Anastomotic leakage (AL) is a deadly complication after Ivor-Lewis esophagectomy. The use of an anastomotic drainage (AD), to diagnose and to potentially treat the leakage, is still a widespread practice. At present, scientific literature is lacking in this topic and its use is based on each center experience. We performed a retrospective analysis of 239 consecutive patients who underwent an Ivor-Lewis esophagectomy in our Department from 01/01/2006 to 31/12/2017. Until 28/02/2014, a transthoracic anastomotic drainage was routinely placed in 119 patients (anastomotic-drain group). Drainage removal was planned on POD 5 after the resume of oral intake. In the remaining 120 cases, no drainage was placed (no anastomotic-drain group). We compared the two groups to assess whether the anastomotic drainage had an impact on the timing of the anastomotic leakage diagnosis and treatment. In our series, we observed 9 anastomotic leaks in the first group (7.6%) and 3 in the second one (2.5%). In the anastomotic-drain group, median time for leak diagnosis was 10 days, and notably, in seven cases, the anastomotic drainage was already removed. Considering all the patients who experienced an AL, a re-operation was mandatory in one case, while endoscopic treatment was chosen for five cases and conservative treatment was adopted in three cases. The median hospital length of stay in these patients was 31 days. In the no anastomotic-drain group, one patient with anastomotic leakage was treated conservatively and discharged after 34 days. The other two cases were re-operated and an esophageal prosthesis was placed in both cases, and these patients were discharged, respectively, on POD 28 and POD 38. Concluding, the role of the anastomotic drain in Ivor-Lewis esophagectomy is still unclear. There is a shortage of the literature on this topic and our experience shows that the anastomotic drain has a limited sensibility in AL diagnosis and cannot replace the clinical signs and symptoms.
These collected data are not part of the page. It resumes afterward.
import Summits.SmoothPoincare4.SmoothPoincare4.Theorems.InformationMetricHadamardConvexEndRecognitionExp

/-!
# Rays from an interior point of a compact convex body in a Cartan–Hadamard manifold

Helper file for route InformationMetricHadamard, items `ConvexEndRecognition`
(stmt-SmoothPoincare4-6017) and `HadamardConvexBoundarySphere` (stmt-SmoothPoincare4-6016).
`M` is simply connected, geodesically complete, `Rm(X,Y,Y,X) ≤ 0`; `K ⊆ M` is compact and convex
in the betweenness sense; `o ∈ interior K`.

* `exists_pos_expMap_smul_mem_frontier`: every ray `s ↦ exp_o (s θ)`, `θ ≠ 0`, meets `frontier K`
  at some `s > 0` (the last parameter in `K`).
* `eq_of_expMap_smul_mem_frontier`: it meets `frontier K` only once (an earlier frontier point on
  the ray would lie in the open cone over an interior ball, `expMap_smul_mem_interior`).
* `not_mem_range_mfderiv_of_expMap_mem_interior`: a hypersurface running in `K \ interior K` is
  transverse to every geodesic chord into `interior K` (first-order version of the same cone
  argument, in the normal chart `exp_p⁻¹`).

Everything is proved; no definitions, no named facts.

References: J. M. Lee, *Introduction to Riemannian Manifolds* (2018), Ch. 12 (Thm. 12.8,
Prop. 12.9); P. Eberlein, B. O'Neill, *Visibility manifolds*, Pacific J. Math. 46 (1973), §1.
-/

noncomputable section

-- the registered namespace `Summit.SmoothPoincare4.SmoothPoincare4.Theorems` repeats a component
set_option linter.dupNamespace false

open Bundle Set Filter Function TopologicalSpace Bornology
open scoped Manifold ContDiff Topology ENNReal Pointwise

namespace Summit.SmoothPoincare4.SmoothPoincare4.Theorems.HadamardConvex

open Literature.Geometry.Lorentzian Literature.Geometry.Lorentzian.PseudoRiemannianMetric
  Literature.Geometry.Riemannian Literature.Geometry.Riemannian.SimpleAH

set_option maxSynthPendingDepth 3

variable {E : Type*} [NormedAddCommGroup E] [NormedSpace ℝ E] {H : Type*} [TopologicalSpace H]
  {I : ModelWithCorners ℝ E H} {M : Type*} [TopologicalSpace M] [ChartedSpace H M]
  [IsManifold I ∞ M] [FiniteDimensional ℝ E] [CompleteSpace E] [T2Space M] [I.Boundaryless]
  [SimplyConnectedSpace M] [LocallyPathConnectedSpace M]
  {g : PseudoRiemannianMetric I ∞ E (TangentSpace I : M → Type _)} [g.HasLeviCivita]
  [CovariantDerivative.ContMDiffCovariantDerivative g.leviCivita 1]
  [CovariantDerivative.ContMDiffCovariantDerivative g.leviCivita ∞]

/-- **Every ray from an interior point of a compact set leaves it through the frontier**: for
`K` compact, `o ∈ interior K` and `θ ≠ 0` there is `s > 0` with `exp_o (s θ) ∈ frontier K` — the
supremum of the compact set `{s ≥ 0 | exp_o (s θ) ∈ K}` (bounded since `exp_o⁻¹ K` is compact in
`T_oM`, `exp_o` being a diffeomorphism). [cite: Lee2018, Thm. 12.8] -/
theorem exists_pos_expMap_smul_mem_frontier (hg : g.IsRiemannian)
    (hc : IsGeodesicallyComplete g.leviCivita)
    (hsec : ∀ (x : M) (X Y : TangentSpace I x), g.curvatureForm g.leviCivita x X Y Y X ≤ 0)
    {K : Set M} (hKc : IsCompact K) {o : M} (ho : o ∈ interior K) {θ : E} (hθ : θ ≠ 0) :
    ∃ s : ℝ, 0 < s ∧ expMap g.leviCivita o (show TangentSpace I o from s • θ) ∈ frontier K := by
  obtain ⟨Φ, hΦ⟩ := exists_expDiffeomorph hg hc hsec o
  set F : E → M := fun u ↦ expMap g.leviCivita o (show TangentSpace I o from u) with hFdef
  have hΦF : ∀ u, Φ u = F u := fun u ↦ congr_fun hΦ u
  have hF0 : F 0 = o := expMap_zero (cov := g.leviCivita) o
  have hFc : Continuous F := hΦ ▸ Φ.continuous
  have hKcl : IsClosed K := hKc.isClosed
  set S : Set ℝ := {s | 0 ≤ s ∧ F (s • θ) ∈ K} with hS
  have h0S : (0 : ℝ) ∈ S := ⟨le_rfl, by rw [zero_smul, hF0]; exact interior_subset ho⟩
  -- `S` is bounded: `Φ⁻¹ K` is a compact, hence bounded, subset of `E`
  obtain ⟨R, hR⟩ := ((hKc.image Φ.symm.continuous).isBounded).exists_norm_le
  have hbdd : BddAbove S := by
    refine ⟨R / ‖θ‖, fun s hs ↦ ?_⟩
    have hmem : s • θ ∈ Φ.symm '' K := ⟨F (s • θ), hs.2, by rw [← hΦF]; exact Φ.symm_apply_apply _⟩
    have h1 : ‖s • θ‖ ≤ R := hR _ hmem
    rw [norm_smul, Real.norm_eq_abs, abs_of_nonneg hs.1] at h1
    rwa [le_div_iff₀ (norm_pos_iff.2 hθ)]
  have hScl : IsClosed S := by
    have h1 : IsClosed {s : ℝ | F (s • θ) ∈ K} :=
      hKcl.preimage (hFc.comp (continuous_id.smul continuous_const))
    exact (isClosed_Ici (a := (0 : ℝ))).inter h1
  set s₀ := sSup S with hs₀
  have hs₀S : s₀ ∈ S := hScl.csSup_mem ⟨0, h0S⟩ hbdd
  -- beyond `s₀` the ray is outside `K`
  have hout : ∀ s, s₀ < s → F (s • θ) ∈ Kᶜ := by
    intro s hs hsK
    have : s ∈ S := ⟨hs₀S.1.trans hs.le, hsK⟩
    exact not_le.2 hs (le_csSup hbdd this)
  have hT : Tendsto (fun s : ℝ ↦ F (s • θ)) (𝓝[>] s₀) (𝓝 (F (s₀ • θ))) :=
    ((hFc.comp (continuous_id.smul continuous_const)).tendsto s₀).mono_left nhdsWithin_le_nhds
  have hcl : F (s₀ • θ) ∈ closure Kᶜ :=
    mem_closure_of_tendsto hT (eventually_nhdsWithin_of_forall fun s hs ↦ hout s hs)
  have hfr : F (s₀ • θ) ∈ frontier K := by
    rw [frontier_eq_closure_inter_closure, hKcl.closure_eq]
    exact ⟨hs₀S.2, hcl⟩
  refine ⟨s₀, lt_of_le_of_ne hs₀S.1 ?_, hfr⟩
  rintro h0
  rw [← h0, zero_smul, hF0] at hfr
  exact hfr.2 ho

/-- **A ray from an interior point of a convex body meets the frontier only once**: if
`exp_o (a θ)` and `exp_o (b θ)`, `0 < a ≤ b`, are both frontier points of the closed convex `K`
with `o ∈ interior K`, then `a = b` — otherwise `exp_o (a θ)` lies on the geodesic chord from the
point `exp_o (b θ) ∈ K` to the interior point `o`, hence in `interior K`
(`expMap_smul_mem_interior`, `expMap_neg_smul_velocity`). [cite: Lee2018, Prop. 12.9] -/
theorem eq_of_expMap_smul_mem_frontier (hg : g.IsRiemannian)
    (hc : IsGeodesicallyComplete g.leviCivita)
    (hsec : ∀ (x : M) (X Y : TangentSpace I x), g.curvatureForm g.leviCivita x X Y Y X ≤ 0)
    {K : Set M} (hKcl : IsClosed K)
    (hK : ∀ a ∈ K, ∀ b ∈ K, ∀ m : M, g.edist hg a m + g.edist hg m b = g.edist hg a b → m ∈ K)
    {o : M} (ho : o ∈ interior K) {θ : E} {a b : ℝ} (ha : 0 < a) (hab : a ≤ b)
    (hfa : expMap g.leviCivita o (show TangentSpace I o from a • θ) ∈ frontier K)
    (hfb : expMap g.leviCivita o (show TangentSpace I o from b • θ) ∈ frontier K) : a = b := by
  by_contra hne
  have hlt : a < b := lt_of_le_of_ne hab hne
  have hb : 0 < b := ha.trans hlt
  set γ := maximalGeodesic g.leviCivita o (show TangentSpace I o from θ) with hγ
  have hpb : expMap g.leviCivita o (show TangentSpace I o from b • θ) = γ b := expMap_smul hc o _ b
  -- the chord from `γ b` back to `o`
  have hwo : expMap g.leviCivita (γ b) (-(b • velocity I γ b)) = o := expMap_neg_velocity hc o _ b
  have hpK : γ b ∈ K := hpb ▸ hKcl.frontier_subset hfb
  set s : ℝ := 1 - a / b with hs
  have hs0 : 0 < s := by
    have : a / b < 1 := (div_lt_one hb).2 hlt
    rw [hs]; linarith
  have hs1 : s ≤ 1 := by
    have : 0 < a / b := div_pos ha hb
    rw [hs]; linarith
  have hint := expMap_smul_mem_interior hg hc hsec hK hpK (w := -(b • velocity I γ b))
    (by rw [hwo]; exact ho) hs0 hs1
  rw [hγ, expMap_neg_smul_velocity hc o _ b s,
    show b * (1 - s) = a by rw [hs]; field_simp; ring] at hint
  exact hfa.2 hint

omit [SimplyConnectedSpace M] [LocallyPathConnectedSpace M] [IsManifold I ∞ M]
  [FiniteDimensional ℝ E] [CompleteSpace E] [T2Space M] [I.Boundaryless] [g.HasLeviCivita]
  [CovariantDerivative.ContMDiffCovariantDerivative g.leviCivita 1]
  [CovariantDerivative.ContMDiffCovariantDerivative g.leviCivita ∞] in
/-- First-order expansion of a map into a vector space along a chart line: if `G : N → E` has
`mfderiv` `L` at `x`, then `τ⁻¹ • G(φ⁻¹(φ x + τ ξ)) → L ξ` as `τ → 0`, `τ ≠ 0`, where `φ` is the
extended chart at `x` (and `G x = 0`). [folklore] -/
theorem tendsto_smul_comp_extChartAt_symm {E' : Type*} [NormedAddCommGroup E'] [NormedSpace ℝ E']
    {H' : Type*} [TopologicalSpace H'] {J : ModelWithCorners ℝ E' H'} [J.Boundaryless]
    {N : Type*} [TopologicalSpace N] [ChartedSpace H' N] {G : N → E} {x : N}
    (hG : MDifferentiableAt J 𝓘(ℝ, E) G x) (hGx : G x = 0) (ξ : E') :
    Tendsto (fun τ : ℝ ↦ τ⁻¹ • G ((extChartAt J x).symm (extChartAt J x x + τ • ξ)))
      (𝓝[≠] 0) (𝓝 (mfderiv J 𝓘(ℝ, E) G x ξ)) := by
  have h1 := hG.hasMFDerivAt
  have h2 := h1.2
  rw [writtenInExtChartAt, extChartAt_model_space_eq_id, ModelWithCorners.Boundaryless.range_eq_univ,
    hasFDerivWithinAt_univ] at h2
  -- `h2 : HasFDerivAt (id ∘ G ∘ φ.symm) L (φ x)`
  set φ := extChartAt J x with hφ
  have hline : HasDerivAt (fun τ : ℝ ↦ φ x + τ • ξ) ξ 0 := by
    simpa using ((hasDerivAt_id (0 : ℝ)).smul_const ξ).const_add (φ x)
  have h3 : HasFDerivAt (PartialEquiv.refl E ∘ G ∘ φ.symm) (mfderiv J 𝓘(ℝ, E) G x)
      (φ x + (0 : ℝ) • ξ) := by simpa using h2
  have h4 := h3.comp_hasDerivAt (0 : ℝ) hline
  rw [hasDerivAt_iff_tendsto_slope] at h4
  refine h4.congr' (eventually_nhdsWithin_of_forall fun τ _ ↦ ?_)
  simp only [slope_def_module, sub_zero, Function.comp_apply, PartialEquiv.refl_coe, id_eq,
    zero_smul, add_zero]
  rw [PartialEquiv.left_inv _ (mem_extChartAt_source x), hGx, sub_zero]

/-- **Transversality of the frontier of a convex body to geodesic chords into its interior.**
Let `K` be convex (betweenness form), `j : N → M` a map differentiable at `x` with values off
`interior K` and `j x ∈ K`. Then no `w ∈ T_{j x}M` with `exp_{j x} w ∈ interior K` is tangent to
`j` at `x`, i.e. `w ∉ range d j_x`. Proof: in the normal chart `exp_{j x}⁻¹` (a global
diffeomorphism, Cartan–Hadamard) the points `j(φ⁻¹(φ x + τ ξ))` have coordinates
`τ (w + o(1))`, hence lie in the open cone over a neighbourhood of `w` aimed at `interior K`, which
`expMap_smul_mem_interior` places inside `interior K` — contradiction.
[cite: Lee2018, Prop. 12.9] -/
theorem not_mem_range_mfderiv_of_expMap_mem_interior (hg : g.IsRiemannian)
    (hc : IsGeodesicallyComplete g.leviCivita)
    (hsec : ∀ (x : M) (X Y : TangentSpace I x), g.curvatureForm g.leviCivita x X Y Y X ≤ 0)
    {K : Set M}
    (hK : ∀ a ∈ K, ∀ b ∈ K, ∀ m : M, g.edist hg a m + g.edist hg m b = g.edist hg a b → m ∈ K)
    {E' : Type*} [NormedAddCommGroup E'] [NormedSpace ℝ E'] {H' : Type*} [TopologicalSpace H']
    {J : ModelWithCorners ℝ E' H'} [J.Boundaryless] {N : Type*} [TopologicalSpace N]
    [ChartedSpace H' N] {j : N → M} {x : N} (hj : MDifferentiableAt J I j x)
    (hjK : ∀ y, j y ∉ interior K) (hx : j x ∈ K) {w : E}
    (hw : expMap g.leviCivita (j x) (show TangentSpace I (j x) from w) ∈ interior K) :
    w ∉ range (mfderiv J I j x) := by
  rintro ⟨ξ', hξ'⟩
  obtain ⟨ξ, hξ⟩ : ∃ ξ : E', mfderiv J I j x ξ = w := ⟨ξ', hξ'⟩
  clear ξ' hξ'
  set p := j x with hp
  obtain ⟨Φ, hΦ⟩ := exists_expDiffeomorph hg hc hsec p
  set F : E → M := fun u ↦ expMap g.leviCivita p (show TangentSpace I p from u) with hFdef
  have hΦF : ∀ u, Φ u = F u := fun u ↦ congr_fun hΦ u
  have hF0 : F 0 = p := expMap_zero (cov := g.leviCivita) p
  have hΨp : Φ.symm p = 0 := by
    rw [← hF0, ← hΦF]; exact Φ.symm_apply_apply 0
  -- `G = Φ⁻¹ ∘ j`, with `G x = 0` and `dG_x ξ = w`
  set G : N → E := Φ.symm ∘ j with hG
  have hΨd : MDifferentiableAt I 𝓘(ℝ, E) Φ.symm p :=
    Φ.symm.contMDiff.mdifferentiableAt (by simp)
  have hGd : MDifferentiableAt J 𝓘(ℝ, E) G x := hΨd.comp x hj
  have hGx : G x = 0 := hΨp
  -- `d(Φ⁻¹)_p = id` since `d(exp_p)_0 = id`
  have hdΨ : ∀ u : E, mfderiv I 𝓘(ℝ, E) Φ.symm p u = u := by
    intro u
    have hΦd : MDifferentiableAt 𝓘(ℝ, E) I Φ (Φ.symm p) := Φ.contMDiff.mdifferentiableAt (by simp)
    have h0 : mfderiv 𝓘(ℝ, E) I Φ (Φ.symm p) = ContinuousLinearMap.id ℝ E := by
      rw [hΨp, hΦ]
      exact (hasMFDerivAt_expMap_zero (I := I) hc p).mfderiv
    have hcomp := mfderiv_comp p hΦd hΨd
    have hid : (Φ : E → M) ∘ Φ.symm = id := funext fun q ↦ Φ.apply_symm_apply q
    rw [hid, mfderiv_id, h0] at hcomp
    have h1 := congrArg (fun f ↦ f u) hcomp
    exact h1.symm
  have hdG : mfderiv J 𝓘(ℝ, E) G x ξ = w := by
    rw [hG, mfderiv_comp x hΨd hj]
    change mfderiv I 𝓘(ℝ, E) Φ.symm (j x) (mfderiv J I j x ξ) = w
    rw [hξ]
    exact hdΨ w
  -- the first-order expansion along the chart line through `x` in direction `ξ`
  have hT := tendsto_smul_comp_extChartAt_symm hGd hGx ξ
  rw [hdG] at hT
  set U : Set E := F ⁻¹' interior K with hU
  have hUo : IsOpen U := isOpen_interior.preimage (hΦ ▸ Φ.continuous)
  have hwU : w ∈ U := hw
  have hev1 := (hT.mono_left (nhdsWithin_mono _ fun τ (hτ : τ ∈ Ioi (0 : ℝ)) ↦ ne_of_gt hτ)).eventually
    (hUo.mem_nhds hwU)
  have hev2 : ∀ᶠ τ in 𝓝[>] (0 : ℝ), τ ∈ Ioo (0 : ℝ) 1 := Ioo_mem_nhdsGT one_pos
  obtain ⟨τ, hτU, hτ0, hτ1⟩ := (hev1.and hev2).exists
  set y : N := (extChartAt J x).symm (extChartAt J x x + τ • ξ) with hy
  have hint := expMap_smul_mem_interior hg hc hsec hK hx (w := τ⁻¹ • G y) hτU hτ0 hτ1.le
  have hint' : F (τ • τ⁻¹ • G y) ∈ interior K := hint
  rw [smul_smul, mul_inv_cancel₀ hτ0.ne', one_smul, ← hΦF] at hint'
  simp only [Function.comp_apply, Diffeomorph.apply_symm_apply] at hint'
  exact hjK y hint'

end Summit.SmoothPoincare4.SmoothPoincare4.Theorems.HadamardConvex

end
Moreover, the drain it is often removed before the leakage becomes visible. In selected patients with a less severe leak, the anastomotic drain can be an effective treatment, but often a percutaneous drainage, it is an effective alternative choice. In severe dehiscence with sepsis, a reoperation remains the mainstay to control the mediastinal contamination and to eventually treat the leakage.

摘要

吻合口漏(AL)是 Ivor-Lewis 食管切除术的一种致命并发症。使用吻合口引流(AD)来诊断和潜在治疗漏液仍然是一种广泛的做法。目前,该主题的科学文献不足,其使用基于每个中心的经验。我们对 2006 年 1 月 1 日至 2017 年 12 月 31 日期间在我们科室接受 Ivor-Lewis 食管切除术的 239 例连续患者进行了回顾性分析。直到 2014 年 2 月 28 日,119 例患者常规放置经胸吻合口引流(吻合口引流组)。在恢复口服摄入后,计划在 POD5 时移除引流。在其余 120 例病例中,未放置引流(无吻合口引流组)。我们比较了两组,以评估吻合口引流是否会影响吻合口漏的诊断和治疗时机。在我们的系列中,我们观察到第一组中有 9 例吻合口漏(7.6%),第二组中有 3 例(2.5%)。在吻合口引流组中,漏诊中位时间为 10 天,值得注意的是,在 7 例中,吻合口引流已经被移除。考虑到所有发生吻合口漏的患者,有 1 例需要再次手术,5 例选择内镜治疗,3 例选择保守治疗。这些患者的中位住院时间为 31 天。在无吻合口引流组中,1 例吻合口漏患者接受保守治疗,34 天后出院。另外两例再次手术,两例均放置食管假体,分别于术后第 28 天和第 38 天出院。综上所述,在 Ivor-Lewis 食管切除术中,吻合口引流的作用仍不明确。该主题的文献不足,我们的经验表明,吻合口引流在 AL 诊断中的敏感性有限,不能替代临床症状。此外,引流管通常在漏液可见之前被移除。对于吻合口漏较轻的患者,吻合口引流可能是一种有效的治疗方法,但经皮引流通常是一种有效的替代选择。在严重的吻合口裂开合并感染时,再次手术仍然是控制纵隔污染和最终治疗漏液的主要方法。